Output only the lines of the entries that follow, starting at the one with "admW : cavg L UB ∈ admissible 𝒞 L k V" and running down to the one with "the velocity stays", both included and unchanged.
*** Opening of THE INPUT ***
open Set
open Literature.MathematicalPhysics.QuantumFieldTheory.Balaban1983to89
open B7Prop1Explicit B7Prop2Explicit
open T4AveragingDeficitWall hiding Site Plane Plaq Bond
open T4AveragingDeficitWallBoundary (periodBox)
open AveragingDeficitPeriodicCounting (IsPeriodicDir)
open AveragingDeficitChartCalculus (cavg)
open AveragingDeficitPlaqDeriv (vary_isUnitaryCfg)
open MinimalActionLevels (perWin levelAction stepWt stepWt_pos)
open MinimalActionSandwich (IsMinimiser admissible)
open NE3EnergyShapes (IsUnitarySite IsPeriodicSite)
open NE3HessForm (dAction hess hasDerivAt_fineAction_vary_at)
open NE3EnergyHessCont (HsPer HsPer_symm HsPer_self_of_periodic abs_e_le perExt perExt_eq_of_periodic)
open NE3EnergyPathC2 (hasDerivAt_fineAction_gpath hasDerivAt_dAction_gpath)
open NE3EnergyAssembly (fineAction_gaugeAct)
open NE3EnergyChartLeaves (isPeriodicDir_vel)
open NE3EnergyChartLeavesWeighted (cont_weighted)
open NE3EnergyChartLeavesSockets (energyNormW_eq_sqrt_div res_of_curlPairedResidual)
open NE3EnergyWeightedShapes (energyNormW energyNormW_nonneg CurlPairedResidual)
open NE3EnergyRateWSupOfSlicePoincare (ChartPath)
open NE3EndpointResponse (energyResponse_of_endpointData_budget)

noncomputable section

variable {d : ℕ} {n : Type*} [Fintype n] [DecidableEq n]

/-! ## §1 The endpoint chart at one pair -/

/-- **THE ENDPOINT CHART AT ONE PAIR** `(U_A, U_B)` (background `W := cavg L U_B`, period `N·L^k`, window `perWin d (N·L^k)`):
L1 REP (`gauge`, `rep`); a bondwise-C² path of skew periodic directions from `Γ 0` to `Γ 1 = 0` with velocities `Ψ`, accelerations `Ψ′`
(`endW skew per vel acc skewAcc`); admissibility of the END configuration `W` only (`admW`); a REFERENCE tangent direction `Xref ∈ T`
(`refT`, `perT`) against which the velocity deviation (`velocity`, θ), the start (`close`, θ₀), the residual deviation at `W` (`resDev`, q)
and the acceleration (`accel`, κ, with the plaquette radius `a` of `small`) are measured in the norm `Nrm`.  A hypothesis SHAPE. [folklore] -/
@[folklore]
structure EndpointChart (𝒞 : ℕ → Set (Site d → Fin d → (Matrix n n ℂ)ˣ)) (L N k : ℕ)
    (V UA UB : Site d → Fin d → (Matrix n n ℂ)ˣ) (u : Site d → (Matrix n n ℂ)ˣ)
    (Γ Ψ Ψ' : ℝ → Site d → Fin d → Matrix n n ℂ) (Xref : Site d → Fin d → Matrix n n ℂ) (T : Set (Site d → Fin d → Matrix n n ℂ))
    (Nrm : (Site d → Fin d → Matrix n n ℂ) → ℝ) (θ κ θ₀ q a : ℝ) : Prop where
  /-- L1 REP: the gauge transformation is `U(N)`-valued and periodic -/
  gauge : IsUnitarySite u ∧ IsPeriodicSite u ((N * L ^ k : ℕ) : ℤ)
  /-- L1 REP: `U_A^u = W·exp Γ(0)` -/
  rep : gaugeAct u UA = vary (cavg L UB) (Γ 0) 1
  /-- the path ends at the background: `Γ 1 = 0` -/
  endW : Γ 1 = 0
  /-- the path fields are `𝔲(N)`-valued at all times -/
  skew : ∀ t, IsSkewDir (Γ t)
  /-- the path fields are periodic at all times -/
  per : ∀ t, IsPeriodicDir (Γ t) ((N * L ^ k : ℕ) : ℤ)
  /-- `Ψ t` is the bondwise right-logarithmic velocity of the path on `[0,1]` -/
  vel : ∀ t ∈ Icc (0:ℝ) 1, ∀ (y : Site d) (μ : Fin d),
    HasDerivAt (fun s => exp (Γ s y μ)) (exp (Γ t y μ) * Ψ t y μ) t
  /-- `Ψ′ t` is the bondwise derivative of the velocity on `[0,1]` -/
  acc : ∀ t ∈ Icc (0:ℝ) 1, ∀ (y : Site d) (μ : Fin d), HasDerivAt (fun s => Ψ s y μ) (Ψ' t y μ) t
  /-- the accelerations are `𝔲(N)`-valued on `[0,1]` -/
  skewAcc : ∀ t ∈ Icc (0:ℝ) 1, IsSkewDir (Ψ' t)
  /-- ADMISSIBILITY AT THE END ONLY: the background `W = cavg L U_B` is admissible for run A -/
  admW : cavg L UB ∈ admissible 𝒞 L k V
  /-- the reference direction lies in the tangent space -/
  refT : Xref ∈ T
  /-- the tangent space consists of periodic directions -/
  perT : ∀ Y ∈ T, IsPeriodicDir Y ((N * L ^ k : ℕ) : ℤ)
  /-- the velocity stays `θ`-close to the reference direction in the norm `Nrm` -/
  velocity : ∀ t ∈ Icc (0:ℝ) 1, Nrm (Ψ t - Xref) ≤ θ * Nrm Xref
  /-- the start of the path is `(1+θ₀)`-close to the reference direction in the norm `Nrm` -/
  close : Nrm (Γ 0) ≤ (1 + θ₀) * Nrm Xref
  /-- the first variation at `W` against the end velocity exceeds that against the reference by at most `q·Nrm Xref²` -/
  resDev : dAction (cavg L UB) (Ψ 1) (perWin d (N * L ^ k)) ≤ dAction (cavg L UB) Xref (perWin d (N * L ^ k)) + q * Nrm Xref ^ 2
  /-- a plaquette radius of the moving configuration on the period window -/
  small : ∀ t ∈ Icc (0:ℝ) 1, ∀ p ∈ perWin d (N * L ^ k),
    ‖((fhol (vary (cavg L UB) (Γ t) 1) p : (Matrix n n ℂ)ˣ) : Matrix n n ℂ) - 1‖ ≤ a
  /-- the acceleration bound, against the reference direction -/
  accel : ∀ t ∈ Icc (0:ℝ) 1, a * ∑ p ∈ perWin d (N * L ^ k), ‖curl (vary (cavg L UB) (Γ t) 1) (Ψ' t) p‖
    ≤ κ * Nrm Xref ^ 2

/-- **A `coer`-FREE FIBRE CHART IS AN ENDPOINT CHART** with `Xref := Ψ 1` and `q := 0` (its `adm` at `t = 1` and `endW` give `admW`). [folklore] -/
theorem endpointChart_of_chartPath {𝒞 : ℕ → Set (Site d → Fin d → (Matrix n n ℂ)ˣ)} {L N k : ℕ}
    {V UA UB : Site d → Fin d → (Matrix n n ℂ)ˣ} {u : Site d → (Matrix n n ℂ)ˣ}
    {Γ Ψ Ψ' : ℝ → Site d → Fin d → Matrix n n ℂ} {T : Set (Site d → Fin d → Matrix n n ℂ)}
    {Nrm : (Site d → Fin d → Matrix n n ℂ) → ℝ} {θ κ θ₀ a : ℝ}
    (h : ChartPath 𝒞 L N k V UA UB u Γ Ψ Ψ' T Nrm θ κ θ₀ a) :
    EndpointChart 𝒞 L N k V UA UB u Γ Ψ Ψ' (Ψ 1) T Nrm θ κ θ₀ 0 a where
  gauge := h.gauge
  rep := h.rep
  endW := h.endW
  skew := h.skew
  per := h.per
  vel := h.vel
  acc := h.acc
  skewAcc := h.skewAcc
  admW := by
    have h1 := h.adm 1 ⟨zero_le_one, le_rfl⟩
    have hW : vary (cavg L UB) (Γ 1) 1 = cavg L UB := by rw [h.endW]; exact vary_zero_dir _ _
    rw [hW] at h1
    exact h1
  refT := h.tangent
  perT := h.perT
  velocity := h.velocity
  close := h.close
  resDev := by rw [zero_mul, add_zero]
  small := h.small
  accel := h.accel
*** Close of THE INPUT ***
* _WRITTEN SOLUTION_
  admW : cavg L UB ∈ admissible 𝒞 L k V
  /-- the reference direction lies in the tangent space -/
  refT : Xref ∈ T
  /-- the tangent space consists of periodic directions -/
  perT : ∀ Y ∈ T, IsPeriodicDir Y ((N * L ^ k : ℕ) : ℤ)
  /-- the velocity stays `θ`-close to the reference direction in the norm `Nrm` -/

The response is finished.